··· Data shown

import Mathlib
import HarnessLib
import HarnessLib.Audit
import Summits.AtomisticToContinuum.Statement
import Literature.MathematicalPhysics.QuantumManyBody.PeriodicBoseGas
import Literature.MathematicalPhysics.QuantumManyBody.PeriodicBoseGasFourier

······

== Exercise aim ==
Repeat all the records. Match each line exactly.

== Result ==
import Mathlib
import HarnessLib
import HarnessLib.Audit
import Summits.AtomisticToContinuum.Statement
import Literature.MathematicalPhysics.QuantumManyBody.PeriodicBoseGas
import Literature.MathematicalPhysics.QuantumManyBody.PeriodicBoseGasFourier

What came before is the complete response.